The study aimed to investigate the existing SD1 gene by resequencing selected rice landraces. The genetic variation within the SD1 gene across seven landraces (Ankalikyari, Dha, Gadyali, Lodiari, RatinDhan, Rodhni, and Thakurprasad) and two modified varieties (Improved Samba Masuri and Pusa 44) were analyzed. Plant height exhibited phenotypic diversity among these varieties. Through resequencing, Single Nucleotide Polymorphisms (SNPs) and Multi-Nucleotide Variations (MNVs) were identified within the SD1 gene and annotated in relation to the genic regions of the rice genome.
Analysis of SNP variations in the SD1 gene revealed interesting results. Ankalikyari and Dha exhibited no SNP variations and were identical to the reference SD1 gene (Nipponbare). In contrast, the other seven accessions shared a common SNP at position Chr1:38385057, resulting in an amino acid modification from Glutamine (GLN) to Arginine (ARG). This missense variant had a moderate impact on protein function.
Furthermore, the Improved Samba Masuri accession displayed three additional SNP variations. One particular SNP at position Chr1:38382764 (A to G) caused an amino acid modification from Tyrosine (TYR) to a stop codon. The truncated protein resulting from this SNP affected the folding of the SD1 protein, leading to defective function. Under controlled conditions, it was confirmed that Improved Samba Masuri had the shortest plant height among the tested varieties. Hence, this specific SNP variant may be responsible for the observed reduction in plant height in Improved Samba Masuri.

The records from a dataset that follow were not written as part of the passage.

/-!
# The CHI one-point function: the approximation hypothesis, the `ϱ(δ)`-normalised theorem and a
corrected form of `chi_halfplane_onePoint`

`Literature.Probability.LatticeModels.PlanarIsing` states, as the named fact
`Literature.Probability.LatticeModels.chi_halfplane_onePoint`, the explicit one-point function of the critical planar
Ising model with `+` boundary conditions (Chelkak–Hongler–Izyurov, *Conformal invariance of spin
correlations in the planar Ising model*, Ann. of Math. 181 (2015) 1087–1138 = arXiv:1202.2838
(CHI), Thm 1.3 with `k = 0`, eqs. (1.2)–(1.3), and the display on p. 3 of the introduction:
`δ^{-1/8} 𝔼⁺_{Ω_δ}[σ_a] → 𝒞₁ · rad(a, Ω)^{-1/8}` "as `Ω_δ` approximates `Ω`").

## The discrepancy (why `chi_halfplane_onePoint` is not discharged here)

Every theorem of CHI carries the standing hypothesis (CHI §2, p. 13 of the arXiv version): *the
family of (simply connected, §2.1) discrete domains `Ω_δ` approximates `Ω`, i.e. `∂Ω_δ → ∂Ω` in
the Hausdorff sense* (or at least in the Carathéodory sense). The tree's fact
`chi_halfplane_onePoint` instead quantifies over **all** admissible `Ω` with the **fixed**
discretisation scheme `meshDomain Ω δ` of `DomainDiscretisation.lean`, whose mesh graph
`meshGraph Ω δ` joins two neighbouring sites iff the closed segment between them lies in the
**closure** `Ω̄`. A slit of `Ω` (a boundary arc entering the domain) lies in `Ω̄`, so it is
invisible to `meshGraph`; if moreover no mesh point ever lies on the slit (a slit on a ray of
irrational slope emanating from `0` but stopping short of the centre `0`, which is a mesh point at
every scale), then for *every* `δ` all discrete data of `Ω` and of the unslit domain
`Ω'` coincide, hence `chiPlusCorr Ω = chiPlusCorr Ω'`, while the right-hand side
`𝒞 · rad(a, Ω)^{-1/8}` of `chi_halfplane_onePoint` distinguishes `Ω` from `Ω'`. So the fact as
written is false: the sibling file `PlanarIsingSlitDisc.lean` proves `¬ chi_halfplane_onePoint`
(`Literature.Probability.LatticeModels.not_chi_halfplane_onePoint`, slit unit disc versus unit disc, both with explicit
uniformising maps). The defect is the missing approximation hypothesis, not CHI's theorem; for
such `Ω` the hypothesis `MeshApproximates Ω` below fails (the discrete boundary never approaches
the slit).

## Contents

* `meshCell`, `meshPolygon`: the closed square face of side `δ` around a mesh point and the
  polygonal domain of a set of sites (CHI §2.1: "we call discrete domain a union of grid faces;
  `Ω_δ` is simply connected if the corresponding polygonal domain is simply connected").
* `MeshApproximates Ω`: CHI's standing hypothesis for the tree's scheme — eventually (as
  `δ → 0⁺`) the polygonal domain `P_δ` of the free sites `meshInteriorFinset Ω δ` is simply
  connected, `∂P_δ → ∂Ω` in Hausdorff distance, and every compact `K ⊆ Ω` is eventually inside
  `P_δ` (the bulk condition implicit in CHI's "uniformly over all `a ∈ Ω` at distance `≥ ε` from
  `∂Ω`", which presupposes that such `a` are faces of `Ω_δ`).
* `rhoCHI δ`: CHI's normalising factor `ϱ(δ) = 𝔼_{ℂ_δ}[σ_0 σ_1]`, the full-plane critical
  two-point function at Euclidean distance `≈ 1` in a lattice-diagonal direction, transported to
  the tree's axis-parallel lattice `δℤ²` (CHI's face lattice is `δℤ²` rotated by `45°`).
* Named facts `chi_onePoint_rho` (CHI Thm 1.3, `k = 0`, with (1.2)–(1.3)) and `wu_rhoCHI`
  (CHI Remark 1.2 (iii), after T. T. Wu, Phys. Rev. 149 (1966) 380: `ϱ(δ) ∼ 𝒞₂ δ^{1/4}`).
* `chi_halfplane_onePoint_hausdorff`: the corrected statement (same conclusion as
  `chi_halfplane_onePoint`, under the extra hypothesis `MeshApproximates Ω`), **proved** from the
  two named facts (`chi_halfplane_onePoint_hausdorff_of`).
* The multi-point statement (appended 2026-08-14; bookkeeping revised 2026-08-15): the named
  fact `chi_multiPoint_rho` (CHI Thm 1.3 for all `k`, `ϱ`-normalised, with the covariance (1.2)),
  and the corrected form `chi_conformal_invariance_hausdorff` of
  `Literature.Probability.LatticeModels.chi_conformal_invariance` (extra hypothesis
  `MeshApproximates Ω` in the convergence clause), which is a **theorem** with the two named facts
  `chi_multiPoint_rho` and `wu_rhoCHI` as hypotheses (it is the `δ^{-n/8}`-normalised corollary
  CHI print on p. 3, "our result … when combined with the asymptotics of the two-point
  correlations in the plane", not a separately published result; until 2026-08-15 it was a
  named fact `def … : Prop` with the same statement plus a glue theorem
  `chi_conformal_invariance_hausdorff_of`, i.e. one redundant unit of unproved debt — merged under
  the D-0026 split review), together with its consequences for the limit family `chiPlusCorr`
  between approximable domains (`tendsto_chiPlusCorr_of_hausdorff`,
  `chiPlusCorr_covariant_of_hausdorff` — the corrected forms of `tendsto_chiPlusCorr` and
  `isConformallyCovariant_chiPlusCorr` of `PlanarIsing.lean`, whose Erratum explains why the
  unrestricted forms are not consequences of CHI — now likewise over the two named facts).

* `wu_rhoCHI_of_tendsto_diag` (appended 2026-08-15, D-0026 split review of `wu_rhoCHI`): the
  fact `wu_rhoCHI` in its `δ`-form FOLLOWS from Wu's theorem in its printed lattice form
  `N^{1/4} ⟨σ_{(0,0)} σ_{(N,N)}⟩⁺_{β_c(2)} → A > 0` (McCoy–Wu 1973, Ch. XI; the hypothesis is kept a
  hypothesis, no new named fact), with `C₂ = (√2/2)^{-1/4} A`: the interface through which an
  exact-solution derivation of the critical *diagonal* two-point function discharges `wu_rhoCHI`.

Lattice bookkeeping (CHI §1.1, §2.1). CHI work on the faces of the square grid
`ℂ_η = η(1 + i)ℤ²` rotated by `45°`, "of diagonal mesh size `2η`", adjacent spins (face centres)
being at distance `√2 η`; the similarity `z ↦ e^{iπ/4} z + η` maps the tree's lattice `δℤ²`,
`δ = √2 η`, onto CHI's face lattice, and the tree's `+` measure in the volume
`meshInteriorFinset Ω δ` (all spins outside frozen to `+1`, every lattice edge at a free site
interacting) is CHI's model on the discrete domain whose set of faces is that volume. CHI's
theorems are normalised by `ϱ`, which is scale-free, so no constant changes in `chi_onePoint_rho`;
in `wu_rhoCHI` the constant is existential (CHI print `𝒞₂ = 2^{1/3} e^{-3ζ'(-1)}` for `η`).

## References

* D. Chelkak, C. Hongler, K. Izyurov, *Conformal invariance of spin correlations in the planar
  Ising model*, Ann. of Math. (2) 181 (2015), 1087–1138; arXiv:1202.2838. Thms 1.1, 1.3,
  Remark 1.2, eqs. (1.1)–(1.3), §2.1, §2 (p. 13) conventions.
* T. T. Wu, *Theory of Toeplitz determinants and the spin correlations of the two-dimensional
  Ising model. I*, Phys. Rev. 149 (1966), 380–401.
-/

noncomputable section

In conclusion, this study identified genetic variations within the SD1 gene, including a common SNP variant in seven accessions and a significant SNP variant in Improved Samba Masuri. These variations may influence plant height through alterations in protein function. The findings contribute to understanding the genetic factors underlying plant height variation in rice and have implications for adaptation and breeding efforts. Further research is needed to comprehensively understand the genetic factors involved in plant height variation and identify additional genes associated with this trait.
Keywords: rice landraces, resequencing, SNPs, SD-1 gene, allele mining.